Reinfeldt sagte dazu im schwedischen Rundfunk, es sei «einfach nicht möglich», in Kopenhagen ein verbindliches Abkommen zu vereinbaren. Ähnlich haben sich bereits Vertreter der Vereinten Nationen geäußert. Beispielsweise in den USA könnten die notwendigen Entscheidungen für den angestrebten Klimapakt nicht getroffen werden, sagte Reinfeldt, dessen Land derzeit die EU-Ratspräsidentschaft innehat. Der dänische Ministerpräsident Lars Rasmussen erklärte, ein Scheitern in Kopenhagen wäre «eine enorme Enttäuschung».
Obama spricht mit EU-Spitze über Klimaschutz
Reinfeldt traf am Dienstag gemeinsam mit EU-Kommissionspräsident José Manuel Barroso und anderen Vertretern der Europäischen Union mit US-Präsident Barack Obama in Washington zusammen. Obama erklärte, es bestehe Einigkeit, dass dringend etwas unternommen werden müsse, um das Gipfeltreffen in Kopenhagen zum Erfolg zu führen. Die USA und Europa müssten ihre Bemühungen um eine Einigung verstärken. Barroso sagte, er sei nach der Unterredung mit Obama zuversichtlicher.

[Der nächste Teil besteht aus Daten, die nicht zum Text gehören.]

/-- SPECTRAL THEOREM FOR SKEW `A` (convenience): an orthonormal eigenbasis with purely imaginary eigenvalues `iμ_α`, from
Mathlib's `LinearMap.IsSymmetric.eigenvectorBasis` for `−i·A`. [folklore] -/
theorem exists_orthonormalBasis_eigen (hA : IsSkew A) :
    ∃ (b : OrthonormalBasis (Fin (Module.finrank ℂ E)) ℂ E) (μ : Fin (Module.finrank ℂ E) → ℝ),
      ∀ a, A (b a) = (((μ a : ℝ) : ℂ) * Complex.I) • b a := by
  have hT := isSymmetric_negI_smul hA
  refine ⟨hT.eigenvectorBasis rfl, hT.eigenvalues rfl, fun a => ?_⟩
  have h := hT.apply_eigenvectorBasis rfl a
  rw [LinearMap.smul_apply] at h
  -- `A v = i · ((−i) A v) = i · (μ v)`
  have h2 : A (hT.eigenvectorBasis rfl a) = Complex.I • ((-Complex.I) • A (hT.eigenvectorBasis rfl a)) := by
    rw [smul_smul]; simp
  rw [h2, h, smul_smul, mul_comm]
  rfl

omit [FiniteDimensional ℂ E] in
/-- DIAGONAL PAIRING: if the `b`-coordinates of `H` are `m_α ⟪b_α, x⟫`, then `Re⟪x, H⟫ = Σ_α |⟪b_α, x⟫|² Re m_α`.
[folklore] -/
theorem re_inner_of_diag_coords (b : OrthonormalBasis ι' ℂ E) (m : ι' → ℂ) (x H : E)
    (hH : ∀ a, ⟪b a, H⟫ = m a * ⟪b a, x⟫) : (⟪x, H⟫).re = ∑ a, ‖⟪b a, x⟫‖ ^ 2 * (m a).re := by
  rw [← b.sum_inner_mul_inner x H, Complex.re_sum]
  refine Finset.sum_congr rfl fun a _ => ?_
  rw [hH a, ← inner_conj_symm x (b a)]
  set ξ : ℂ := ⟪b a, x⟫
  have hn : conj ξ * ξ = ((‖ξ‖ ^ 2 : ℝ) : ℂ) := by
    rw [← Complex.normSq_eq_conj_mul_self, Complex.normSq_eq_norm_sq]
  calc (conj ξ * (m a * ξ)).re = (((‖ξ‖ ^ 2 : ℝ) : ℂ) * m a).re := by rw [← hn]; ring_nf
    _ = ‖ξ‖ ^ 2 * (m a).re := by rw [Complex.re_ofReal_mul]

/-- THE KEY-IDENTITY SHAPE: if the `b`-coordinates of `H` are `m_α ⟪b_α, x⟫` with `Re m_α = 1 − ψ(μ_α)` (`b` an
eigenbasis of the skew `r`-bounded `A`, `A b_α = iμ_α b_α`, `0 ≤ r < π`), then `Re⟪x, H⟫ = ‖x‖² − F(A, x)`. [folklore] -/
theorem re_inner_eq_norm_sq_sub_defect (hA : IsSkew A) {r : ℝ} (hr : IsBdd A r) (hr0 : 0 ≤ r) (hrπ : r < Real.pi)
    (b : OrthonormalBasis ι' ℂ E) (hb : ∀ a, A (b a) = (((μ a : ℝ) : ℂ) * Complex.I) • b a) (m : ι' → ℂ)
    (hm : ∀ a, (m a).re = 1 - T4QuatExpLog.ψ (μ a)) (x H : E) (hH : ∀ a, ⟪b a, H⟫ = m a * ⟪b a, x⟫) :
    (⟪x, H⟫).re = ‖x‖ ^ 2 - defect A x := by
  rw [re_inner_of_diag_coords b m x H hH, defect_eq_sum_eigen hA hr hr0 hrπ b hb x, ← b.sum_sq_norm_inner_right x,
    ← Finset.sum_sub_distrib]
  refine Finset.sum_congr rfl fun a _ => ?_
  rw [hm a]; ring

Auf der vorbereitenden Klimakonferenz in Barcelona drängten afrikanische Staaten unterdessen auf Erklärungen der Industrieländer, wie sie ihre Emissionsziele erreichen wollten. Bislang gebe es keine Antwort auf die Forderung nach neuen Vorgaben seitens der reichen Länder, kritisierte der sudanesische Delegierte Lumumba Di-Aping.
Die bislang vorgelegten Pläne sehen eine Reduzierung von weit weniger als die 25 bis 40 Prozent unter die Werte von 1990 vor, die Wissenschaftlern zufolge nötig ist, um einen irreversiblen Klimawandel zu verhindern. Entwicklungsländer fordern, dass die Industriestaaten ihre Emissionen in den kommenden zehn Jahren um volle 40 Prozent drücken.
Auf dem Weltklimagipfel vom 7. bis 18. Dezember in Kopenhagen soll ein Nachfolgeabkommen für das 2012 auslaufende Kyoto-Protokoll vereinbart werden.